Key interpretative challenges and practical implications
- The draft legislation also extends these provisions to temporary agency workers. In such cases, the primary obligations is to rest with the user employer, while the role of the temporary work agency will be limited to fulfilling selected information obligations;
- The envisaged vacatio legis may prove too short, potentially resulting in some employers -particularly larger ones - facing difficulties in fully implementing the new regulations within the required timeframe;
- The draft legislation does not specify the period for which the employer is required to provide the employee with information on their individual pay level and average pay, levels broken down by gender, for category of employees performing equal work or work of equal value to theirs;
- The draft legislation introduces short deadlines (often shorter than those set out in the directive) for the fulfilment of specific obligations, for example in the area of reporting or the right to information.

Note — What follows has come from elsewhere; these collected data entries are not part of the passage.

import Summits.BirchSwinnertonDyer.Rank1Residual.Additive.AdicCompletionGaloisConj
import Literature.NumberTheory.EllipticCurves.LocalRestrictionDegree
import HarnessLib

/-!
# T-res (second half), file B: every `K`-embedding of `L` into an algebraically closed
# `K_v`-field factors through a completion `L_w`, `w ∣ v` (cell `b2b-bsdres`, n1011, p17 GEN 4;
# r2 ROUTE-2 §II.17.7 T-res)

HONEST FRAMING (cell `b2b-bsdres`, verbatim in every file): prove what is provable now; nothing is
booked; no label changes. Infrastructure (Galois theory of completions of number fields); THEOREMS
only; NO Literature fact; no `sorry`.

For a finite Galois extension of number fields `L/K`, a finite place `v` of `K`, a field `Ω` that
is algebraically closed and a ring homomorphism `ι_v : K_v → Ω`:

* `exists_place_factorisation` : every ring homomorphism `φ : L → Ω` with
  `φ|_K = ι_v|_K` is of the form `ε ∘ (L → L_w)` for some finite place `w ∣ v` of `L` and some ring
  homomorphism `ε : L_w → Ω` with `ε ∘ (K_v → L_w) = ι_v` — i.e. the `K`-embeddings of `L` into
  `Ω ⊇ K_v` are accounted for by the places of `L` above `v` (the easy half of
  `Hom_K(L, K̄_v) = ∐_{w ∣ v} Hom_{K_v}(L_w, K̄_v)`).

No valuation on `Ω` and no counting is used: one `K_v`-embedding `ε₀ : L_{w₀} → Ω` at one place
`w₀ ∣ v` exists because `L_{w₀}/K_v` is finite (Mathlib's instance `Module.Finite K_v L_w`) and `Ω`
is algebraically closed (`IsAlgClosed.lift`); by normality of `L/K` any `φ` is `ε₀ ∘ (L → L_{w₀}) ∘ g`
for some `g ∈ Gal(L/K)` (`exists_algEquiv_eq_comp`, Mathlib `AlgHom.restrictNormal'`); and
`(L → L_{w₀}) ∘ g = ĝ ∘ (L → L_{g⁻¹ w₀})` for the completed conjugation `ĝ` of file A
(`adicCompletionConj`).

References: [NeukirchANT1999] II.§8 (extensions of valuations; `L ⊗_K K_v = ∏_{w ∣ v} L_w`);
[SerreLocalFields1979] II.§3.
-/

noncomputable section

open scoped Classical Pointwise

open NumberField IsDedekindDomain Literature.NumberTheory.EllipticCurves

universe u

namespace Summit.BirchSwinnertonDyer.Rank1Residual.Additive.LocalTransport

variable {K : Type u} [Field K] {L : Type u} [Field L] [Algebra K L]

/-! ## Two `K`-embeddings of a normal extension differ by an automorphism -/

/-- For `L/K` normal, two `K`-algebra maps `φ₀, φ : L → Ω` into a field differ by a
`K`-automorphism of `L`: `φ = φ₀ ∘ g` (Mathlib `AlgHom.restrictNormal'` for the tower
`K ≤ L ≤ Ω` defined by `φ₀`; the argument of the tree's `exists_algHom_eq_comp`).
[cite: SerreLocalFields1979, II.§3] -/
theorem exists_algEquiv_eq_comp [Normal K L] {Ω : Type*} [Field Ω] [Algebra K Ω]
    (φ₀ φ : L →ₐ[K] Ω) : ∃ g : L ≃ₐ[K] L, φ = φ₀.comp (g : L →ₐ[K] L) := by
  letI : Algebra L Ω := φ₀.toRingHom.toAlgebra
  haveI : IsScalarTower K L Ω :=
    IsScalarTower.of_algebraMap_eq fun x ↦ (φ₀.commutes x).symm
  refine ⟨φ.restrictNormal' L, AlgHom.ext fun x ↦ ?_⟩
  have h := AlgHom.restrictNormal_commutes φ L x
  exact h.symm

/-! ## Factorisation of embeddings through completions -/

section Factorisation

variable [NumberField K] [NumberField L] (L)

/-- **At one place `w ∣ v` there is a `K_v`-embedding `L_w → Ω`** for `Ω ⊇ K_v` algebraically
closed: `L_w` is finite over `K_v` (Mathlib's instance `Module.Finite K_v L_w` for the continuous
`K_v`-algebra structure `adicCompletionMap`), so `IsAlgClosed.lift` applies.
[cite: NeukirchANT1999, II.§8] -/
theorem exists_ringHom_adicCompletion (v : HeightOneSpectrum (𝓞 K)) (w : HeightOneSpectrum (𝓞 L))
    [w.asIdeal.LiesOver v.asIdeal] {Ω : Type u} [Field Ω] [IsAlgClosed Ω]
    (ιv : v.adicCompletion K →+* Ω) :
    ∃ ε : w.adicCompletion L →+* Ω, ε.comp (adicCompletionMap (K := K) L v w) = ιv := by
  letI : Algebra (v.adicCompletion K) (w.adicCompletion L) :=
    (adicCompletionMap (K := K) L v w).toAlgebra
  have hcoe : ∀ x : K, adicCompletionMap (K := K) L v w (algebraMap K (v.adicCompletion K) x) =
      algebraMap L (w.adicCompletion L) (algebraMap K L x) := fun x ↦
    adicCompletionMap_coe (K := K) L v w x
  haveI : IsScalarTower K (v.adicCompletion K) (w.adicCompletion L) :=
    IsScalarTower.of_algebraMap_eq fun x ↦ by
      rw [RingHom.algebraMap_toAlgebra, hcoe, ← IsScalarTower.algebraMap_apply]
  haveI : ContinuousSMul (v.adicCompletion K) (w.adicCompletion L) :=
    ⟨((continuous_adicCompletionMap w v).comp continuous_fst).mul continuous_snd⟩
  haveI : Algebra.IsAlgebraic (v.adicCompletion K) (w.adicCompletion L) :=
    Algebra.IsAlgebraic.of_finite _ _
  letI : Algebra (v.adicCompletion K) Ω := ιv.toAlgebra
  let ε₀ : w.adicCompletion L →ₐ[v.adicCompletion K] Ω := IsAlgClosed.lift
  refine ⟨ε₀.toRingHom, ?_⟩
  ext x
  exact ε₀.commutes x

/-- **Every `K`-embedding `L → Ω` into an algebraically closed field over `K_v` factors through a
completion `L_w`, `w ∣ v`, compatibly with `K_v`** (`L/K` Galois). With `ε₀ : L_{w₀} → Ω` at one
`w₀ ∣ v` (`exists_ringHom_adicCompletion`), `φ = ε₀ ∘ (L → L_{w₀}) ∘ g` for some `g ∈ Gal(L/K)`
(`exists_algEquiv_eq_comp`) and `(L → L_{w₀}) ∘ g = ĝ ∘ (L → L_w)` for `w = g⁻¹ w₀`
(`adicCompletionConj_coe`), with `ĝ` compatible with `K_v` (`adicCompletionConj_comp_adicCompletionMap`).
[cite: NeukirchANT1999, II.§8] -/
theorem exists_place_factorisation [IsGalois K L] (v : HeightOneSpectrum (𝓞 K)) {Ω : Type u}
    [Field Ω] [IsAlgClosed Ω] (ιv : v.adicCompletion K →+* Ω) (φ : L →+* Ω)
    (hφ : φ.comp (algebraMap K L) = ιv.comp (algebraMap K (v.adicCompletion K))) :
    ∃ (w : HeightOneSpectrum (𝓞 L)) (_ : w.asIdeal.LiesOver v.asIdeal)
      (ε : w.adicCompletion L →+* Ω),
      ε.comp (adicCompletionMap (K := K) L v w) = ιv ∧
        ε.comp (algebraMap L (w.adicCompletion L)) = φ := by
  obtain ⟨w₀, hw₀⟩ := exists_liesOver L v
  obtain ⟨ε₀, hε₀⟩ := exists_ringHom_adicCompletion L v w₀ ιv
  -- `Ω` as a `K`-algebra through `ι_v`; `φ` and `φ₀ = ε₀ ∘ (L → L_{w₀})` as `K`-algebra maps
  letI : Algebra K Ω := (ιv.comp (algebraMap K (v.adicCompletion K))).toAlgebra
  have hcoe : ∀ x : K, adicCompletionMap (K := K) L v w₀ (algebraMap K (v.adicCompletion K) x) =
      algebraMap L (w₀.adicCompletion L) (algebraMap K L x) := fun x ↦
    adicCompletionMap_coe (K := K) L v w₀ x
  have hφ₀K : ∀ x : K, ε₀ (algebraMap L (w₀.adicCompletion L) (algebraMap K L x)) =
      ιv (algebraMap K (v.adicCompletion K) x) := fun x ↦ by
    rw [← hcoe x]
    exact RingHom.congr_fun hε₀ _
  let φ₀' : L →ₐ[K] Ω :=
    { ε₀.comp (algebraMap L (w₀.adicCompletion L)) with
      commutes' := fun x ↦ hφ₀K x }
  let φ' : L →ₐ[K] Ω :=
    { φ with
      commutes' := fun x ↦ RingHom.congr_fun hφ x }
  obtain ⟨g, hg⟩ := exists_algEquiv_eq_comp φ₀' φ'
  have hgl : ∀ l : L, φ l = ε₀ (algebraMap L (w₀.adicCompletion L) (g l)) := fun l ↦
    congrArg (fun f : L →ₐ[K] Ω ↦ f l) hg
  -- the place `w = g⁻¹ w₀` and `ε = ε₀ ∘ ĝ`
  have hgw : g • (smulPlace g⁻¹ w₀).asIdeal = w₀.asIdeal := smul_smulPlace_inv_asIdeal g w₀
  haveI hw : (smulPlace g⁻¹ w₀).asIdeal.LiesOver v.asIdeal :=
    liesOver_of_smul_eq (g := g⁻¹) (w := w₀) v rfl
  refine ⟨smulPlace g⁻¹ w₀, hw, ε₀.comp (adicCompletionConj g _ w₀ hgw), ?_, ?_⟩
  · rw [RingHom.comp_assoc, adicCompletionConj_comp_adicCompletionMap, hε₀]
  · ext l
    rw [RingHom.comp_apply, RingHom.comp_apply, hgl l]
    exact congrArg ε₀ (adicCompletionConj_coe g _ w₀ hgw l)

end Factorisation

end Summit.BirchSwinnertonDyer.Rank1Residual.Additive.LocalTransport

end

There is a risk that employers will not be able to meet these obligations within the prescribed timeframe, which could be particularly problematic given the severity of the sanctions involved;
- The draft law places an obligation on the employer to cooperate primarily with trade unions, while the role of employee representatives is largely limited to participation in joint pay assessment; employers without active trade union organisations will find it easier to fulfil the new obligations;
- The proposed regulations concerning cooperation with social partners lack sufficient detail - there is no clear definition of the scope of such cooperation, in particular with regard to deadlines; for example, the duration of consultations is specified in only one instance;
- There are no consequences provided for where an employee discloses information on remuneration for the purpose other than this specified;
- A number of practical issues remain unresolved, including the lack of a specified form for an employee’s request for information regarding remuneration.
Relevance of the draft legislation for employers
Under the current proposals, the Act is scheduled to come into force on 7 June 2026. Given the extensive and entirely new obligations imposed on employers, preparations for implementation should be accelerated and treated as a priority, especially in light of the threat of significant penalties for non-compliance and the risk of discrimination claims, which may be raised on a large scale.

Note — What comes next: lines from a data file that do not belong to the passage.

import Summits.BirchSwinnertonDyer.BirchSwinnertonDyer.Theorems.EisensteinDepletionAtTwoStarRestrictedGlue
import Summits.BirchSwinnertonDyer.BirchSwinnertonDyer.Theorems.EisensteinDepletionAtTwoStarPeriodAdditive
import Summits.BirchSwinnertonDyer.BirchSwinnertonDyer.Theorems.EisensteinDepletionAtTwoStarGO2SigmaStubCharacterOfGamma0
import Summits.BirchSwinnertonDyer.BirchSwinnertonDyer.Theorems.EisensteinDepletionAtTwoStarGO2SigmaStubEisImageCyclic
import Summits.BirchSwinnertonDyer.BirchSwinnertonDyer.Theorems.EisensteinDepletionAtTwoStarGO2SigmaStubKummerParityHom
import Literature.NumberTheory.EllipticCurves.ModularSymbolsProofs
import Literature.NumberTheory.EllipticCurves.CuspFormLFunctionLevelConductorProofs
import Summits.BirchSwinnertonDyer.BirchSwinnertonDyer.Theorems.EisensteinDepletionAtTwoStarGO2SigmaTwistedParityGroup
import Summits.BirchSwinnertonDyer.BirchSwinnertonDyer.Theorems.EisensteinDepletionAtTwoStarOptBNSFCongruenceCore
import Summits.BirchSwinnertonDyer.BirchSwinnertonDyer.Theorems.EisensteinDepletionAtTwoStarGO2CuspEvenness
import Summits.BirchSwinnertonDyer.BirchSwinnertonDyer.Theorems.EisensteinDepletionAtTwoStarOptBNSFNsfDoorPrint
import Summits.BirchSwinnertonDyer.BirchSwinnertonDyer.Theorems.EisensteinDepletionAtTwoStarKummerDefs
import Summits.BirchSwinnertonDyer.BirchSwinnertonDyer.Theorems.EisensteinDepletionAtTwoStarKummerSqrtFormSigmaThetaLaw
import Summits.BirchSwinnertonDyer.BirchSwinnertonDyer.Theorems.EisensteinDepletionAtTwoStarKummerEtaThetaOfPattern
import Summits.BirchSwinnertonDyer.BirchSwinnertonDyer.Theorems.EisensteinDepletionAtTwoStarGO2KEtaApParity
import Summits.BirchSwinnertonDyer.BirchSwinnertonDyer.Theorems.EisensteinDepletionAtTwoStarGO2KEtaLineAdapter
import Literature.NumberTheory.EllipticCurves.ManinConstantIntegral
import Literature.NumberTheory.EllipticCurves.ManinConstantSemistablePrimewise
import Literature.NumberTheory.EllipticCurves.ModularCurveManinSemistableLatticeFormProofs
import Mathlib.NumberTheory.ModularForms.DedekindEta
import Literature.NumberTheory.ModularForms.DedekindEtaLogTransformation
import HarnessLib

/-!
# v7 (lead star-p1 GEN 13, 2026-08-28): THE RESEARCH STUB `stub_discrepancyCover` IS CUT AT THEOREM K.  p2 GEN 36–37's eta–Kummer programme
#   (K-ETA.md §5, K-UNIV.md §4) made kernel: THEOREM K = `…Theorems.DepletionAtTwo.KEta.*` (9 files `…StarGO2KEta*`, parts 1–7 GEN 12, parts
#   8a/8b/9 this GEN: p666946, p667543, p667964 — `LineAdapter.theoremK_line_of_isOrdinaryAt` on this skeleton's binders).  v7 DERIVES
#   `Holds.stub_discrepancyCover` (statement VERBATIM v6, kernel glue, no sorry of its own) from FOUR new stubs + ONE print stub:
#     K-D `stub_dedekindEtaLog`  (PRINT-GRADE classical: Dedekind's functional equation for `log η`, Apostol Thm. 3.4, LOG form — the tree
#                                 has only the exponentiated form `eta_SL2_smul_rademacherPhi`; needed for the SIGN of the `η`-square-root),
#     K-U `stub_etaSqrt`         (ANALYTIC, L: the square root `u` of the Eisenstein `η`-quotient `v_β = ∏ η(t·)^{24 s c_t/g'}` — multiplier
#                                 `(−1)^{φ_β(γ)/g'}` on `Γ₀(N)` [THEOREM B's parity functional], `u² = V ∈ M_{24m}(Γ₀(N))`, rational `q`-expansion
#                                 `U` with `U² = q^{2m}·Θ_N·E²` [LEMMA E `v₂(g') = 3` + the parity pattern `{t : r_t odd} = T(N)`]; takes K-D as a
#                                 hypothesis),
#     K-Θ `stub_etaKummerTheta`  (ARITHMETIC, L: the eta–Kummer square law (★η)_c for ODD `c`: `c²·Θ_N·q²·(X(Z_c) − x₀Z_c²) = Z_c²·R²`, `R ∈ 1 + qℤ⟦q⟧`
#                                 — THEOREM K at the Honda point `Z_c = exp_W(c·ℓ)` + the Eisenstein congruence `a_m ≡ c_T(m) (mod 2)` + `D = 0 ⇒ □`),
#     K-A `stub_kummerSqrtFormSigma` (ANALYTIC ASSEMBLY, L: nsf's `NsfDoor.sqrtCuspForm` for the TWISTED group `Γ″` with the extra factor `u`:
#                                 Kummer function/form, `Γ₁(N)`-denominator, `q`-expansion identities and the integrality algebra, all tree engines),
#     `stub_maninPrint`          (PRINT: Edixhoven 1991 Prop. 2 `q ∈ ℤ` ∧ Abbes–Ullmo 1996 Thm. A `2 ∤ q` — the tree's named facts verbatim),
#   plus the tree: Honda integrality (`ParamIntegral`), the parameter expansion (`ParamExpansion`), bounded denominators on `Γ₁(N)` (`Gamma1Bounded`),
#   cusp-evenness (o) (`CuspEvenness`), Faltings + ordinarity transport, level detection, `ModularParametrizationData.exists_of_isNewformOf`.
#   New tree vocabulary: `kummerThetaDivisors` `T(N)`, `kummerThetaSeries` `Θ_N` (`…StarKummerDefs`, p668527).  Everything below the stubs is
#   VERBATIM v6.  open = K-D (print-grade), K-U, K-Θ, K-A + prints `stub_maninPrint`, `stub_ubd`, `stub_levelEqConductor` (7 = stubs_max).
# v7.1 (same GEN): K-A `stub_kummerSqrtFormSigma` LANDED (p671127, `…StarKummerSqrtFormSigma`; kept as a registered, discharged obligation);
#   K-D is now the tree's NAMED FACT `Literature.NumberTheory.ModularForms.dedekindEta_logTransformationLaw` (p671399) VERBATIM and K-U takes it as
#   its hypothesis, so that planner p2 GEN 38's kernel `KEta.EtaSign.etaSignCharacter` (PART 12, landing as `…KEtaSignCharacterA/B`) plugs in;
#   p2's PARTS 10a/11/13 (HondaPointPattern, SqrtCriterion, ExpVecParity) landed as sub-lemmas of K-Θ / K-U (p671578, p671480, p671459).
# v7.2 (same GEN): stub K-Θ `stub_etaKummerTheta` CORRECTED (stub-misstated by the lead: v7's `c²·Θ_N·X²·(X(Z_c) − x₀Z_c²) = Z_c²·R²` asks
#   `R·(cX/Z_c) ∈ ℤ⟦q⟧`, false for `|c| > 1` since `[c]T/c ∉ ℤ⟦T⟧`; the TRUE law is `Θ_N·(X(Z_c) − x₀Z_c²) = R²`, p2's `EtaKummerSquareLaw` shape,
#   = K1 HondaPoint + KA + KΘp + KF + K√); the analytic assembly is re-proved against it (`KummerSigma.kummerSqrtFormSigma_theta`,
#   `…StarKummerSqrtFormSigmaTheta`, M = D) and used BY NAME (no K-A stub any more); open = K-D (print), K-U, K-Θ + 3 prints (6 stubs).
# v7.3 (same GEN): K-Θ DERIVED (`…StarKummerEtaThetaOfPattern`: K1 HondaPoint + KF EulerClassLaw + KΘp ThetaPattern + K√ SqrtCriterion, all p2 GEN 38
#   kernels landed this GEN, + p2's glue) from the NEW elementary stub KA `stub_apParityPattern` (a_n odd ⟺ LevelPattern, n odd);
#   open = K-D (print), K-U `stub_etaSqrt`, KA `stub_apParityPattern` + prints maninPrint / ubd / levelEqConductor (6 stubs).
# v7.4 (same GEN): KA LANDED (p673866 `…StarGO2KEtaApParity`, p2 PART 17; kept as a discharged obligation); K-U's clause `constantCoeff U = 1` was
#   UNSATISFIABLE for m ≥ 1 (second stub-misstatement by the lead) and is removed (K-A″ `kummerSqrtFormSigma_thetaLaw` never used it).
# v6 (lead star-p1 GEN 11, 2026-08-28): RESHAPE after p2 GEN 36's finding (HOME/p2/g36/CUSP-EVENNESS.md, kit j312110): clause (ii-a) «cusp evenness» of
#   `stub_gammaOneCover` is FALSE AS TYPED at N = ℓ², ℓ ≡ ±3 (mod 8) (`…CuspEvenness.parabolic_odd_at_exceptional`) — the v5 stub held there only vacuously
#   (Setzer: no étale rational 2-torsion at conductor ℓ²) and only given `W₀.conductorNorm ℤ = N`, which was NOT a binder.  v6: the research stub is CUT to
#   clause (ii-b) ALONE, `stub_discrepancyCover` (p2's `DiscrepancyCoverB`: v5's binders + `W₀.conductorNorm ℤ = N`); clauses (o), (ii-a), (iii) are TREE
#   THEOREMS (p2 GEN 36's CuspEvenness package, landed by the lead as `Theorems/EisensteinDepletionAtTwoStarGO2CuspEvenness{Parabolic,ELeg,Core,}.lean`,
#   `…CuspEvenness.cover_clauses_of_curveData`); the print stub `stub_levelEqConductor` becomes Carayol's named fact
#   `IsNewformOf.level_eq_conductorNorm` VERBATIM (serves `W` and `W₀`); v5's `stub_gammaOneCover` is DERIVED (`Holds.stub_gammaOneCover`, no sorry).
#   The PARENT closer `DepletedLambdaLawAtTwoModNSF_of` stays Carayol-free (level = conductor from the parent's modularity clause).
#   open = `stub_discrepancyCover` research + `stub_ubd`, `stub_levelEqConductor` print.
# v5 (lead star-p1 GEN 10, 2026-08-28): the research stub `stub_gammaOneCover` is WEAKENED — clause (ii-b) asks for an anti-invariant cusp form of ANY weight `k` on the
#   discrepancy cover (v4: weight 2); the glue `gammaOneParity_of_cover` uses the tree's congruence core in every weight (`…CongruenceCore.false_of_antiinvariant_integral_cuspForm_wt`,
#   p644813).  v4 ⇒ v5 trivially; the weakening admits the `E`-level witness `u_P·u_χ·G` of THEOREM-A-dblprime §6.  Everything else verbatim v4.
# Line `kummer` on crux `StarGO2Sigma` (item stmt-BirchSwinnertonDyer-27046, route `EisensteinDepletionAtTwo`)
# — planner bsd-rank2-p2 GEN 32, 2026-08-28 (skeleton v2)
# v4 (lead bsd-rank2-star-p1 GEN 9, 2026-08-28): research stub 1b CUT at the THEOREM A / THEOREM B seam — `stub_gammaOneParity` is DERIVED (kernel glue, no sorry)
# from `stub_gammaOneCover` (RESEARCH: (o) + Eisenstein cusp-evenness + «a non-trivial discrepancy cover carries an anti-invariant integral weight-2 cusp form» + (iii))
# and `stub_ubd` (PRINT: the tree's Calegari–Dimitrov–Tang named fact) through the tree's TWISTED PARITY GROUP (p641228) and CONGRUENCE CORE (p639511/p641363);
# open = `stub_gammaOneCover` research + `stub_ubd`, `stub_levelEqConductor` print.

THE CUT (functional form of the twisted parity law).  Both sides of (★-GO₂^Σ) are HOMOMORPHISMS on `Γ₀(N)`:
the Eisenstein side `γ ↦ φ_β(γ) = stabEisensteinPeriod N_W β (γ)` is additive on `Γ₀(N_W)` (TREE:
`stabEisensteinPeriod_mul`), and the symbol side `γ ↦ q·{∞, γ∞}_f = q·cuspSymbol f γ ∈ Λ_{W₀} = qΛ_f` is additive
(TREE: Manin, `cuspSymbol_mul_holds`) and its class in `Λ_{W₀}/(ℤλ + 2Λ_{W₀}) ≅ ℤ/2` is the Kummer / Weil pairing with the
rational 2-torsion point `λ/2` of the optimal curve.  Hence the DISCREPANCY
`δ(γ) := (φ_β(γ)/g' mod 2) + [q·cuspSymbol f γ ∉ ℤλ + 2Λ_{W₀}]` is a homomorphism `Γ₀(N) → ℤ/2` once `φ_β(Γ₀(N)) ⊆ ℤg'`.
(★-GO₂^Σ) says `δ` is a function of the cusp denominator `d`; the cell's paper chain (THEOREM B(i) `h̄_β ≡ f̄ (mod 2)` +
THEOREM A «formal rational 2-torsion of `J₀(N)` lies in the Shimura subgroup `Σ_N`», memos HOME/p2/g29/THEOREM-B.md,
THEOREM-A-v2.md, GEN 31 THEOREM-A-AUDIT.md, SIGMA-NSF-UNTWIST.md §4(c)) proves exactly that `δ` is a `Σ_N`-class, i.e.
`δ` VANISHES ON `Γ₁(N)` (`stub_gammaOneParity`, the RESEARCH stub, stated at level `N = N_W` for the generator `g'` of the
cyclic period group `φ_β(Γ₀(N)) = ℤg'` — `stub_eisImageCyclic`, elementary: `Φ` is `ℤ`-valued, TREE `rademacherPhi_mem_int`).  The rest is elementary:
a parity functional on `Γ₀(N)` that is multiplicative and trivial on `Γ₁(N)` factors through `γ ↦ d(γ) mod N`
(`stub_characterOfGamma0`, abstract group theory: `(γ⁻¹γ')₂₂ ≡ 1 (mod N)` when `d(γ) = d(γ')`), and the symbol parity is
multiplicative (`stub_kummerParityHom`: Manin additivity + the index-2 count in `Λ_{W₀}/2Λ_{W₀} ≅ (ℤ/2)²`).  The cusp clause
of the crux is the value of these homomorphisms at the Bézout matrix `γ_{b,d} ∈ Γ₀(N_W)` (TREE:
`modularSymbol_gamma0_smul_holds` at `r = 0` gives `cuspSymbol f γ_{b,d} = {∞,b/d}_f − {∞,0}_f`).

LEVEL = CONDUCTOR.  The crux quantifies over newforms `f` of `W` of ANY level `N`, while `φ_β` lives at level
`N_W := W.conductorNorm ℤ`; the two homomorphisms live on one group only when `N = N_W` (Carayol 1986 — in the tree a
NAMED FACT `IsNewformOf.level_eq_conductorNorm`, PROVED only for squarefree `N_W` and from the modularity clause:
`IsNewformOf.level_eq_conductorNorm_of_exists_conductorLevel`).  So the line has TWO compositions:
* `StarGO2Sigma_of : stub_levelEqConductor → stub_gammaOneParity → StarGO2Sigma`  (v3: stubs 1a, 2, 3 CLOSED in the tree and consumed)
  (the crux BY NAME; `stub_levelEqConductor` = Carayol in the cube-free good-ordinary-at-2 regime), and
* `DepletedLambdaLawAtTwoModNSF_of : stub_gammaOneParity → StarOptBNSF → E1M_NSF`  (v3)
  — the split PARENT (item 27021) WITHOUT Carayol: its modularity antecedent gives `N = N_W` by strong multiplicity one
  (TREE), and the pointwise glue `depletedLambdaLawAtTwoAt_of_star` (p619642) does the rest.
v3 (2026-08-28T12Z): eng-2 GEN 16 landed `stub_eisImageCyclic` and `stub_kummerParityHom` (`…Theorems.DepletionAtTwo.KummerStubs.*`,
p626166 + sibling) within an hour of v2; both are imported and CONSUMED; the OPEN stubs are now exactly `stub_gammaOneParity`
(THEOREMS A+B against the generator) and `stub_levelEqConductor` (Carayol, needed only for 27046 BY NAME); the PARENT closer is
`DepletedLambdaLawAtTwoModNSF_of : stub_gammaOneParity → StarOptBNSF → E1M_NSF`.
v2 (2026-08-28T11Z): v1's bundled research stub `stub_gammaOneLaw` = `GammaOneLaw` is now DERIVED (`gammaOneLaw_of`) from
1a + 1b; stub 3 `stub_characterOfGamma0` is CLOSED in the tree (eng-2 GEN 16, `KummerStubs.stub_characterOfGamma0`) and is
CONSUMED inside the compositions (no longer a hypothesis).  `sorry` lives only in the four OPEN `Holds.stub_*`.  HONEST FRAMING: a skeleton for an OPEN crux; nothing here reads an
analytic rank; E1M_NSF / the T-r3₂ leaf / BSD are NOT proved (PARTITION D-0054: none — r_an ≥ 2, axis S0).
-/

set_option linter.dupNamespace false
set_option autoImplicit false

In particular, employers should:
- develop an action plan tailored to the specific nature of
the organisation and identify areas requiring change and risks; - carry out job evaluation;
- develop criteria and sub-criteria for differentiating employee remuneration;
- establish employee categories;
- prepare pay structures in line with the new guidelines;
- implement changes to remuneration rules and introduce new processes to eliminate flawed practices;
- consider strategic principles for fulfilling the information obligation, including designating responsibility within the organisation for providing employee remuneration information and preparing processes;
- review employee documentation for provisions prohibiting the disclosure of remuneration;
- collect the necessary data and determine the number of employees employed in the calendar year, calculated on a full-time equivalent basis, in order to establish whether the reporting obligation applies;
- provide training to management, HR teams, and managers on the new obligations.
Although the draft legislation is not its final version, significant changes to its core principles are unlikely, as it largely reflects the content of the directive. Preparatory measures should be undertaken immediately.